BEGIN Records to process
import Literature.Barriers.CriticalPhenomena.SupercriticalSAWSpaceFillingBoxes
import Mathlib.Combinatorics.SimpleGraph.Metric
import Literature.Probability.LatticeModels.DoubleCurrents
import HarnessLib

/-!
# Supercritical self-avoiding walks are space-filling (Duminil-Copin–Kozma–Yadin 2014):
# graph distances in `𝔻_δ` and the boxes of a hole

Second file of the proof of Theorem 6 of H. Duminil-Copin, G. Kozma, A. Yadin, *Supercritical
self-avoiding walks are space-filling*, Ann. IHP Probab. Stat. 50 (2014) 315–326
(arXiv:1110.3074) for `Ω = 𝔻` (`DKY2014_thm6_disk` of `SupercriticalSAWSpaceFillingSteps.lean`;
objects and named facts in `SupercriticalSAWSpaceFillingBoxes.lean`). The printed proof of
Theorem 6 begins: "consider the event `𝒜(s)` that there exists a connected set `S` of
cardinality `s` at distance larger than `6m` of `γ_δ`. Every box intersecting `S` must be
disjoint from `γ_δ`, so there must exist a connected family of at least `s/(2m+1)²` boxes of
size `2m+1` covering `S` and not intersecting `γ_δ`." Near `∂𝔻` the `m`-boxes of `𝔻_δ` do not
cover `𝔻_δ`, so instead each site `w` of the hole is assigned the grid box `holeBox m w`
containing `w` pushed `3N` lattice steps towards the origin in each coordinate (`pushSite`,
`boxIndex`; `N = 2m+2`). This file proves, over the tree's `discreteDomainGraph unitDisk δ`
(which is `ℤ²` restricted to `𝔻_δ`, `discreteDomainGraph_unitDisk_adj`):

* graph distances in `𝔻_δ` along coordinate boxes (`reachable_and_dist_le_of_box`: if the
  coordinate box spanned by `p, q` lies in `𝔻_δ` then `dist(p,q) ≤ ‖p - q‖₁`), towards the
  origin (`reachable_and_dist_le_toward_origin`) and inside a box of `𝔻_δ`
  (`reachable_and_dist_le_of_mem_mBox`);
* `holeBox m w` is deep once `δ ≤ 1/(3N)²` (`isDeep_holeBox`), each of its sites is within graph
  distance `6N + 2(2m+1)` of `w` (`dist_holeBox_le`), its fibres have at most `(7N)²` sites
  (`card_filter_holeBox_le`, so a hole of `s` sites has `≥ s/(7N)²` boxes — the printed
  `s/(2m+1)²`), and `ℤ²`-adjacent sites have equal or adjacent hole boxes (`holeBox_adj_or_eq`,
  so a connected hole gives a connected family).
-/

noncomputable section

open Literature.Probability.LatticeModels Literature.Probability.Percolation
  Literature.Probability.RandomPlanarGeometry.SAW

namespace Literature.Barriers.CriticalPhenomena

namespace SupercriticalSAW

/-! ### The graph `𝔻_δ`: membership, reachability and graph distances -/

/-- Membership in `𝔻_δ` in coordinates: `δ² (v₀² + v₁²) < 1`. [folklore] -/
theorem mem_meshDomain_unitDisk_iff_sq {δ : ℝ} {v : Site 2} :
    v ∈ meshDomain unitDisk δ ↔ δ ^ 2 * ∑ j, ((v j : ℤ) : ℝ) ^ 2 < 1 := by
  rw [meshDomain_unitDisk, mem_meshVertices_unitDisk_iff_sq]

/-- A site whose coordinates are no larger in absolute value than those of a site of `𝔻_δ` lies
in `𝔻_δ`. [folklore] -/
theorem mem_meshDomain_unitDisk_of_abs_le {δ : ℝ} {u v : Site 2}
    (hu : u ∈ meshDomain unitDisk δ) (h : ∀ i, |v i| ≤ |u i|) : v ∈ meshDomain unitDisk δ := by
  rw [meshDomain_unitDisk] at hu ⊢
  refine mem_meshVertices_unitDisk_of_sq_le hu (Finset.sum_le_sum fun i _ => ?_)
  have h1 : |((v i : ℤ) : ℝ)| ≤ |((u i : ℤ) : ℝ)| := by exact_mod_cast h i
  exact sq_le_sq.2 (by simpa only [abs_abs] using h1)

/-- **Graph distances in `𝔻_δ` along coordinate boxes.** If every site of the coordinate box
spanned by `p` and `q` lies in `𝔻_δ`, then `p` and `q` are joined in `𝔻_δ` at graph distance at
most their `ℓ¹` distance (monotone lattice paths stay in the box). [folklore] -/
theorem reachable_and_dist_le_of_box {δ : ℝ} (q : Site 2) :
    ∀ (n : ℕ) (p : Site 2), l1Dist 2 p q = n →
      (∀ c : Site 2, (∀ i, min (p i) (q i) ≤ c i ∧ c i ≤ max (p i) (q i)) →
        c ∈ meshDomain unitDisk δ) →
      (discreteDomainGraph unitDisk δ).Reachable p q ∧
        (discreteDomainGraph unitDisk δ).dist p q ≤ n := by
  intro n
  induction n with
  | zero =>
    intro p hn _
    have : p = q := by
      funext i
      have := Finset.sum_eq_zero_iff.1 hn i (Finset.mem_univ i)
      omega
    subst this
    simp
  | succ n ih =>
    intro p hn hbox
    -- a coordinate in which `p` and `q` differ
    obtain ⟨i, hi⟩ : ∃ i : Fin 2, p i ≠ q i := by
      by_contra hcon
      push Not at hcon
      have : l1Dist 2 p q = 0 := Finset.sum_eq_zero fun j _ => by simp [hcon j]
      omega
    -- one step from `p` towards `q` in that coordinate
    set e : ℤ := if p i < q i then 1 else -1 with he
    set p' : Site 2 := p + Pi.single i e with hp'
    have hp'i : p' i = p i + e := by simp [hp']
    have hp'j : ∀ j, j ≠ i → p' j = p j := fun j hj => by simp [hp', hj]
    have he' : (p i < q i ∧ e = 1) ∨ (q i < p i ∧ e = -1) := by
      rcases lt_or_gt_of_ne hi with h | h
      · exact Or.inl ⟨h, by simp [he, h]⟩
      · exact Or.inr ⟨h, by simp [he, not_lt.2 h.le]⟩
    -- the new point is in the box, and its box is contained in the old one
    have hbetween : ∀ j, min (p j) (q j) ≤ p' j ∧ p' j ≤ max (p j) (q j) := by
      intro j
      by_cases hj : j = i
      · subst hj
        rw [hp'i]
        rcases he' with ⟨h, h1⟩ | ⟨h, h1⟩ <;> rw [h1] <;>
          exact ⟨by rw [min_def]; split_ifs <;> omega, by rw [max_def]; split_ifs <;> omega⟩
      · rw [hp'j j hj]
        exact ⟨min_le_left _ _, le_max_left _ _⟩
    have hbox' : ∀ c : Site 2, (∀ j, min (p' j) (q j) ≤ c j ∧ c j ≤ max (p' j) (q j)) →
        c ∈ meshDomain unitDisk δ := by
      intro c hc
      refine hbox c fun j => ?_
      have h1 := hc j
      have h2 := hbetween j
      constructor
      · rw [min_def] at h1 h2 ⊢; split_ifs at h1 h2 ⊢ <;> omega
      · rw [max_def] at h1 h2 ⊢; split_ifs at h1 h2 ⊢ <;> omega
    have hn' : l1Dist 2 p' q = n := by
      have hsum : l1Dist 2 p' q + 1 = l1Dist 2 p q := by
        unfold l1Dist
        rw [Fin.sum_univ_two, Fin.sum_univ_two]
        fin_cases i
        · have h0 : p' 0 = p 0 + e := hp'i
          have h1 : p' 1 = p 1 := hp'j 1 (by decide)
          rw [h0, h1]
          rcases he' with ⟨h, h2⟩ | ⟨h, h2⟩ <;> simp only [Fin.zero_eta, Fin.isValue] at h <;>
            rw [h2] <;> omega
        · have h0 : p' 0 = p 0 := hp'j 0 (by decide)
          have h1 : p' 1 = p 1 + e := hp'i
          rw [h0, h1]
          rcases he' with ⟨h, h2⟩ | ⟨h, h2⟩ <;> simp only [Fin.mk_one, Fin.isValue] at h <;>
            rw [h2] <;> omega
      omega
    have hp_mem : p ∈ meshDomain unitDisk δ := hbox p fun j => ⟨min_le_left _ _, le_max_left _ _⟩
    have hp'_mem : p' ∈ meshDomain unitDisk δ := hbox p' hbetween
    have hadj : (discreteDomainGraph unitDisk δ).Adj p p' := by
      rw [discreteDomainGraph_unitDisk_adj]
      refine ⟨(zdGraph_adj_iff _ _).2 ⟨i, ?_⟩, hp_mem, hp'_mem⟩
      rcases he' with ⟨-, h1⟩ | ⟨-, h1⟩
      · left; rw [hp', h1]
      · right; rw [hp', h1]; ext j; by_cases hj : j = i
        · subst hj; simp
        · simp [hj]
    obtain ⟨hreach, hdist⟩ := ih p' hn' hbox'
    refine ⟨hadj.reachable.trans hreach, ?_⟩
    calc (discreteDomainGraph unitDisk δ).dist p q
        ≤ (discreteDomainGraph unitDisk δ).dist p p' + (discreteDomainGraph unitDisk δ).dist p' q :=
          hadj.reachable.dist_triangle_left q
      _ ≤ 1 + n := by rw [SimpleGraph.dist_eq_one_iff_adj.2 hadj]; exact Nat.add_le_add_left hdist 1
      _ = n + 1 := by ring


/-- Distances toward the origin: if `w ∈ 𝔻_δ` and each coordinate of `w'` lies between `0` and
the corresponding coordinate of `w`, then `w'` is joined to `w` in `𝔻_δ` at graph distance at
most `ℓ¹(w, w')` (the whole coordinate box lies in the disk). [folklore] -/
theorem reachable_and_dist_le_toward_origin {δ : ℝ} {w w' : Site 2}
    (hw : w ∈ meshDomain unitDisk δ) (h : ∀ i, min 0 (w i) ≤ w' i ∧ w' i ≤ max 0 (w i)) :
    (discreteDomainGraph unitDisk δ).Reachable w w' ∧
      (discreteDomainGraph unitDisk δ).dist w w' ≤ l1Dist 2 w w' := by
  refine reachable_and_dist_le_of_box w' _ w rfl fun c hc => ?_
  refine mem_meshDomain_unitDisk_of_abs_le hw fun i => ?_
  have h1 := hc i
  have h2 := h i
  rw [abs_le]
  constructor
  · rw [min_def] at h1 h2; rw [max_def] at h2; split_ifs at h1 h2 <;>
      cases abs_cases (w i) <;> omega
  · rw [max_def] at h1 h2; rw [min_def] at h1 h2; split_ifs at h1 h2 <;>
      cases abs_cases (w i) <;> omega

/-- Distances inside a box of `𝔻_δ`: two sites of a box `B(z) ⊆ 𝔻_δ` are joined in `𝔻_δ` at
graph distance at most `2(2m+1)`. [folklore] -/
theorem reachable_and_dist_le_of_mem_mBox {δ : ℝ} {m : ℕ} {z p q : Site 2}
    (hB : ↑(mBox m z) ⊆ meshDomain unitDisk δ) (hp : p ∈ mBox m z) (hq : q ∈ mBox m z) :
    (discreteDomainGraph unitDisk δ).Reachable p q ∧
      (discreteDomainGraph unitDisk δ).dist p q ≤ 2 * (2 * m + 1) := by
  rw [mem_mBox_iff] at hp hq
  have key := reachable_and_dist_le_of_box (δ := δ) q _ p rfl fun c hc => hB ?_
  · refine ⟨key.1, key.2.trans ?_⟩
    unfold l1Dist
    rw [Fin.sum_univ_two]
    have h0 := hp 0; have h1 := hp 1; have g0 := hq 0; have g1 := hq 1
    omega
  · rw [Finset.mem_coe, mem_mBox_iff]
    intro i
    have h1 := hc i; have h2 := hp i; have h3 := hq i
    rw [min_def] at h1; rw [max_def] at h1
    split_ifs at h1 <;> constructor <;> omega
/-- **Per-monomial bound at a weighted touching time.** Fix a time `t`, a valve scale `n ≥ 0`
and a block scale `j > n`. If every mode at scales `k ≥ n` is `ε`-quiet in critical units
(`lam^{k/5}|X_{i,k}| ≤ ε`) and every block mode `k > n` has weight
`θ^k lam^{4k}|X_{i,k}| ≤ W` (`0 < θ ≤ 1`), then each quadratic monomial of `Ẋ_{i,j}`, multiplied
by the weight factor `θ^j lam^{4j}`, is at most
`K lam^{4j/5} (ε lam^{16/5} W + ε² lam^{(19n+16)/5})`: one factor is bounded by the amplitude,
the other by the weight (offsets `(0,0,0)`, `(1,0,0)`, `(0,1,0)`, and `(0,0,1)` for `j ≥ n+2`, the
latter at the price `θ lam^{16/5}`), except the valve source `(0,0,1)` at `j = n+1`, where both
factors sit at scale `n` and are bounded by the amplitude. [folklore] -/
theorem quietImpliesRegular_term_bound {lam : ℝ} (hlam : 1 < lam) {m : ℕ}
    (coeff : Fin m → Fin m → Fin m → Option (Fin 3) → ℝ) {K : ℝ} (hK0 : 0 ≤ K)
    (hK : ∀ i₁ i₂ i₃ μ, |coeff i₁ i₂ i₃ μ| ≤ K) (X : Fin m → ℤ → ℝ → ℝ) (t : ℝ)
    {n j : ℤ} (hn : 0 ≤ n) (hj : n < j) {ε : ℝ} (hε0 : 0 ≤ ε)
    (hamp : ∀ (i : Fin m) (k : ℤ), n ≤ k → lam ^ ((1 / 5 : ℝ) * k) * |X i k t| ≤ ε)
    {θ : ℝ} (hθ0 : 0 < θ) (hθ1 : θ ≤ 1) {W : ℝ} (hW0 : 0 ≤ W)
    (hwt : ∀ (i : Fin m) (k : ℤ), n < k → θ ^ (k : ℝ) * (lam ^ ((4 : ℝ) * k) * |X i k t|) ≤ W)
    (i i₁ i₂ : Fin m) (μ : Option (Fin 3)) :
    θ ^ (j : ℝ) * lam ^ ((4 : ℝ) * j) *
      |coeff i₁ i₂ i μ * lam ^ ((j : ℝ) - (if μ = some 2 then 1 else 0)) *
        X i₁ (j + ((if μ = some 0 then 1 else 0) - (if μ = some 2 then 1 else 0))) t *
        X i₂ (j + ((if μ = some 1 then 1 else 0) - (if μ = some 2 then 1 else 0))) t|
      ≤ K * lam ^ ((4 / 5 : ℝ) * j) *
        (ε * lam ^ (16 / 5 : ℝ) * W + ε ^ 2 * lam ^ (((19 : ℝ) * n + 16) / 5)) := by
  have hlam0 : 0 < lam := by linarith
  have hpos : ∀ e : ℝ, 0 < lam ^ e := fun e => Real.rpow_pos_of_pos hlam0 e
  have hmul : ∀ a b : ℝ, lam ^ a * lam ^ b = lam ^ (a + b) := fun a b =>
    (Real.rpow_add hlam0 a b).symm
  have hmono : ∀ a b : ℝ, a ≤ b → lam ^ a ≤ lam ^ b := fun a b h =>
    Real.rpow_le_rpow_of_exponent_le hlam.le h
  have hθpos : ∀ e : ℝ, 0 < θ ^ e := fun e => Real.rpow_pos_of_pos hθ0 e
  set L := lam ^ (16 / 5 : ℝ) with hL
  have hL0 : 0 < L := hpos _
  have hL1 : 1 ≤ L := Real.one_le_rpow hlam.le (by norm_num)
  set lam45 := lam ^ ((4 / 5 : ℝ) * j) with h45
  have h45pos : 0 < lam45 := hpos _
  set B := lam ^ (((19 : ℝ) * n + 16) / 5) with hB
  have hB0 : 0 < B := hpos _
  have hKl : 0 ≤ K * lam45 := mul_nonneg hK0 h45pos.le
  have hfin0 : K * lam45 * (ε * W) ≤ K * lam45 * (ε * L * W + ε ^ 2 * B) := by
    apply mul_le_mul_of_nonneg_left _ hKl
    have h1 : ε * W * 1 ≤ ε * W * L := mul_le_mul_of_nonneg_left hL1 (mul_nonneg hε0 hW0)
    have h2 : 0 ≤ ε ^ 2 * B := by positivity
    nlinarith
  have hfin1 : K * lam45 * (ε * L * W) ≤ K * lam45 * (ε * L * W + ε ^ 2 * B) := by
    apply mul_le_mul_of_nonneg_left _ hKl
    have h2 : 0 ≤ ε ^ 2 * B := by positivity
    linarith
  have hfin2 : K * lam45 * (ε ^ 2 * B) ≤ K * lam45 * (ε * L * W + ε ^ 2 * B) := by
    apply mul_le_mul_of_nonneg_left _ hKl
    have h2 : 0 ≤ ε * L * W := by positivity
    linarith
  have hsplit : lam ^ (j : ℝ) = lam45 * lam ^ ((1 / 5 : ℝ) * j) := by
    rw [h45, hmul]
    congr 1
    ring
  rw [abs_mul, abs_mul, abs_mul, abs_of_nonneg (hpos _).le]
  have hc := hK i₁ i₂ i μ
  rcases μ with _ | a
  · -- offset `(0,0,0)`: amplitude on `X_{i₁,j}`, weight on `X_{i₂,j}`
    simp only [reduceCtorEq, ite_false, sub_zero, add_zero]
    have ha1 := hamp i₁ j hj.le
    have hw2 := hwt i₂ j hj
    calc θ ^ (j : ℝ) * lam ^ ((4 : ℝ) * j) *
          (|coeff i₁ i₂ i none| * lam ^ (j : ℝ) * |X i₁ j t| * |X i₂ j t|)
        = |coeff i₁ i₂ i none| * (lam45 * (lam ^ ((1 / 5 : ℝ) * j) * |X i₁ j t|)) *
            (θ ^ (j : ℝ) * (lam ^ ((4 : ℝ) * j) * |X i₂ j t|)) := by
          rw [hsplit]; ring
      _ ≤ K * (lam45 * ε) * W :=
          mul_le_mul (mul_le_mul hc (mul_le_mul_of_nonneg_left ha1 h45pos.le) (by positivity)
            hK0) hw2 (by positivity) (by positivity)
      _ = K * lam45 * (ε * W) := by ring
      _ ≤ _ := hfin0
  · fin_cases a
    · -- offset `(1,0,0)`: amplitude on `X_{i₁,j+1}`, weight on `X_{i₂,j}`
      simp only [Fin.zero_eta, Fin.isValue, Option.some.injEq, Fin.reduceEq, ite_false,
        sub_zero, ite_true, add_zero]
      have ha1 : lam ^ ((1 / 5 : ℝ) * j) * |X i₁ (j + 1) t| ≤ ε := by
        refine le_trans (mul_le_mul_of_nonneg_right (hmono _ _ ?_) (abs_nonneg _))
          (hamp i₁ (j + 1) (by omega))
        push_cast
        linarith
      have hw2 := hwt i₂ j hj
      calc θ ^ (j : ℝ) * lam ^ ((4 : ℝ) * j) *
            (|coeff i₁ i₂ i (some 0)| * lam ^ (j : ℝ) * |X i₁ (j + 1) t| * |X i₂ j t|)
          = |coeff i₁ i₂ i (some 0)| * (lam45 * (lam ^ ((1 / 5 : ℝ) * j) * |X i₁ (j + 1) t|)) *
              (θ ^ (j : ℝ) * (lam ^ ((4 : ℝ) * j) * |X i₂ j t|)) := by
            rw [hsplit]; ring
        _ ≤ K * (lam45 * ε) * W :=
            mul_le_mul (mul_le_mul hc (mul_le_mul_of_nonneg_left ha1 h45pos.le) (by positivity)
              hK0) hw2 (by positivity) (by positivity)
        _ = K * lam45 * (ε * W) := by ring
        _ ≤ _ := hfin0
    · -- offset `(0,1,0)`: weight on `X_{i₁,j}`, amplitude on `X_{i₂,j+1}`
      simp only [Fin.mk_one, Fin.isValue, Option.some.injEq, Fin.reduceEq, ite_false,
        sub_zero, add_zero, ite_true]
      have hw1 := hwt i₁ j hj
      have ha2 : lam ^ ((1 / 5 : ℝ) * j) * |X i₂ (j + 1) t| ≤ ε := by
        refine le_trans (mul_le_mul_of_nonneg_right (hmono _ _ ?_) (abs_nonneg _))
          (hamp i₂ (j + 1) (by omega))
        push_cast
        linarith
      calc θ ^ (j : ℝ) * lam ^ ((4 : ℝ) * j) *
            (|coeff i₁ i₂ i (some 1)| * lam ^ (j : ℝ) * |X i₁ j t| * |X i₂ (j + 1) t|)
          = |coeff i₁ i₂ i (some 1)| * (θ ^ (j : ℝ) * (lam ^ ((4 : ℝ) * j) * |X i₁ j t|)) *
              (lam45 * (lam ^ ((1 / 5 : ℝ) * j) * |X i₂ (j + 1) t|)) := by
            rw [hsplit]; ring
        _ ≤ K * W * (lam45 * ε) :=
            mul_le_mul (mul_le_mul hc hw1 (by positivity) hK0)
              (mul_le_mul_of_nonneg_left ha2 h45pos.le) (by positivity) (by positivity)
        _ = K * lam45 * (ε * W) := by ring
        _ ≤ _ := hfin0
    · -- offset `(0,0,1)`: the source from scale `j - 1`
      simp only [Fin.reduceFinMk, Fin.isValue, ite_true, Option.some.injEq, Fin.reduceEq,
        ite_false, zero_sub]
      rcases lt_or_eq_of_le (show n + 1 ≤ j by omega) with hlt | heq
      · -- `j ≥ n + 2`: amplitude on `X_{i₁,j-1}`, weight on `X_{i₂,j-1}`, price `θ lam^{16/5}`
        have ha1 := hamp i₁ (j + -1) (by omega)
        have hw2 := hwt i₂ (j + -1) (by omega)
        have hθsplit : θ ^ (j : ℝ) = θ ^ ((j + -1 : ℤ) : ℝ) * θ := by
          rw [← Real.rpow_add_one hθ0.ne']
          congr 1
          push_cast
          ring
        have hlamid : lam ^ ((4 : ℝ) * j) * lam ^ ((j : ℝ) - 1)
            = lam ^ ((4 : ℝ) * ((j + -1 : ℤ) : ℝ)) * lam ^ ((1 / 5 : ℝ) * ((j + -1 : ℤ) : ℝ)) *
                (lam45 * L) := by
          rw [h45, hL]
          simp only [hmul]
          congr 1
          push_cast
          ring
        calc θ ^ (j : ℝ) * lam ^ ((4 : ℝ) * j) *
              (|coeff i₁ i₂ i (some 2)| * lam ^ ((j : ℝ) - 1) * |X i₁ (j + -1) t| *
                |X i₂ (j + -1) t|)
            = θ ^ (j : ℝ) * (lam ^ ((4 : ℝ) * j) * lam ^ ((j : ℝ) - 1)) *
                |coeff i₁ i₂ i (some 2)| * |X i₁ (j + -1) t| * |X i₂ (j + -1) t| := by ring
          _ = θ ^ ((j + -1 : ℤ) : ℝ) * θ *
                (lam ^ ((4 : ℝ) * ((j + -1 : ℤ) : ℝ)) * lam ^ ((1 / 5 : ℝ) * ((j + -1 : ℤ) : ℝ)) *
                  (lam45 * L)) *
                |coeff i₁ i₂ i (some 2)| * |X i₁ (j + -1) t| * |X i₂ (j + -1) t| := by
              rw [hθsplit, hlamid]
          _ = θ * (|coeff i₁ i₂ i (some 2)| *
                (lam ^ ((1 / 5 : ℝ) * ((j + -1 : ℤ) : ℝ)) * |X i₁ (j + -1) t|) *
                (θ ^ ((j + -1 : ℤ) : ℝ) * (lam ^ ((4 : ℝ) * ((j + -1 : ℤ) : ℝ)) *
                  |X i₂ (j + -1) t|))) * (lam45 * L) := by ring
          _ ≤ 1 * (K * ε * W) * (lam45 * L) := by
              apply mul_le_mul_of_nonneg_right _ (by positivity)
              exact mul_le_mul hθ1 (mul_le_mul (mul_le_mul hc ha1 (by positivity) hK0) hw2
                (by positivity) (by positivity)) (by positivity) zero_le_one
          _ = K * lam45 * (ε * L * W) := by ring
          _ ≤ _ := hfin1
      · -- `j = n + 1`: the valve source, both factors at scale `n` bounded by the amplitude
        subst heq
        have hn1 : n + 1 + -1 = n := by ring
        rw [hn1]
        have ha1 := hamp i₁ n le_rfl
        have ha2 := hamp i₂ n le_rfl
        have hθ1' : θ ^ ((n + 1 : ℤ) : ℝ) ≤ 1 :=
          Real.rpow_le_one hθ0.le hθ1 (by exact_mod_cast (by omega : (0 : ℤ) ≤ n + 1))
        have hlamid : lam ^ ((4 : ℝ) * ((n + 1 : ℤ) : ℝ)) * lam ^ (((n + 1 : ℤ) : ℝ) - 1)
            = lam ^ ((1 / 5 : ℝ) * n) * lam ^ ((1 / 5 : ℝ) * n) * (lam45 * B) := by
          rw [h45, hB]
          simp only [hmul]
          congr 1
          push_cast
          ring
        calc θ ^ ((n + 1 : ℤ) : ℝ) * lam ^ ((4 : ℝ) * ((n + 1 : ℤ) : ℝ)) *
              (|coeff i₁ i₂ i (some 2)| * lam ^ (((n + 1 : ℤ) : ℝ) - 1) * |X i₁ n t| *
                |X i₂ n t|)
            = θ ^ ((n + 1 : ℤ) : ℝ) *
                (lam ^ ((4 : ℝ) * ((n + 1 : ℤ) : ℝ)) * lam ^ (((n + 1 : ℤ) : ℝ) - 1)) *
                |coeff i₁ i₂ i (some 2)| * |X i₁ n t| * |X i₂ n t| := by ring
          _ = θ ^ ((n + 1 : ℤ) : ℝ) *
                (lam ^ ((1 / 5 : ℝ) * n) * lam ^ ((1 / 5 : ℝ) * n) * (lam45 * B)) *
                |coeff i₁ i₂ i (some 2)| * |X i₁ n t| * |X i₂ n t| := by rw [hlamid]
          _ = θ ^ ((n + 1 : ℤ) : ℝ) * (|coeff i₁ i₂ i (some 2)| *
                (lam ^ ((1 / 5 : ℝ) * n) * |X i₁ n t|) * (lam ^ ((1 / 5 : ℝ) * n) * |X i₂ n t|)) *
                (lam45 * B) := by ring
          _ ≤ 1 * (K * ε * ε) * (lam45 * B) := by
              apply mul_le_mul_of_nonneg_right _ (by positivity)
              exact mul_le_mul hθ1' (mul_le_mul (mul_le_mul hc ha1 (by positivity) hK0) ha2
                (by positivity) (by positivity)) (by positivity) zero_le_one
          _ = K * lam45 * (ε ^ 2 * B) := by ring
          _ ≤ _ := hfin2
END Records to process
Wherever a line contains the string "decide", copy that line from the data.

          have h1 : p' 1 = p 1 := hp'j 1 (by decide)
        · have h0 : p' 0 = p 0 := hp'j 0 (by decide)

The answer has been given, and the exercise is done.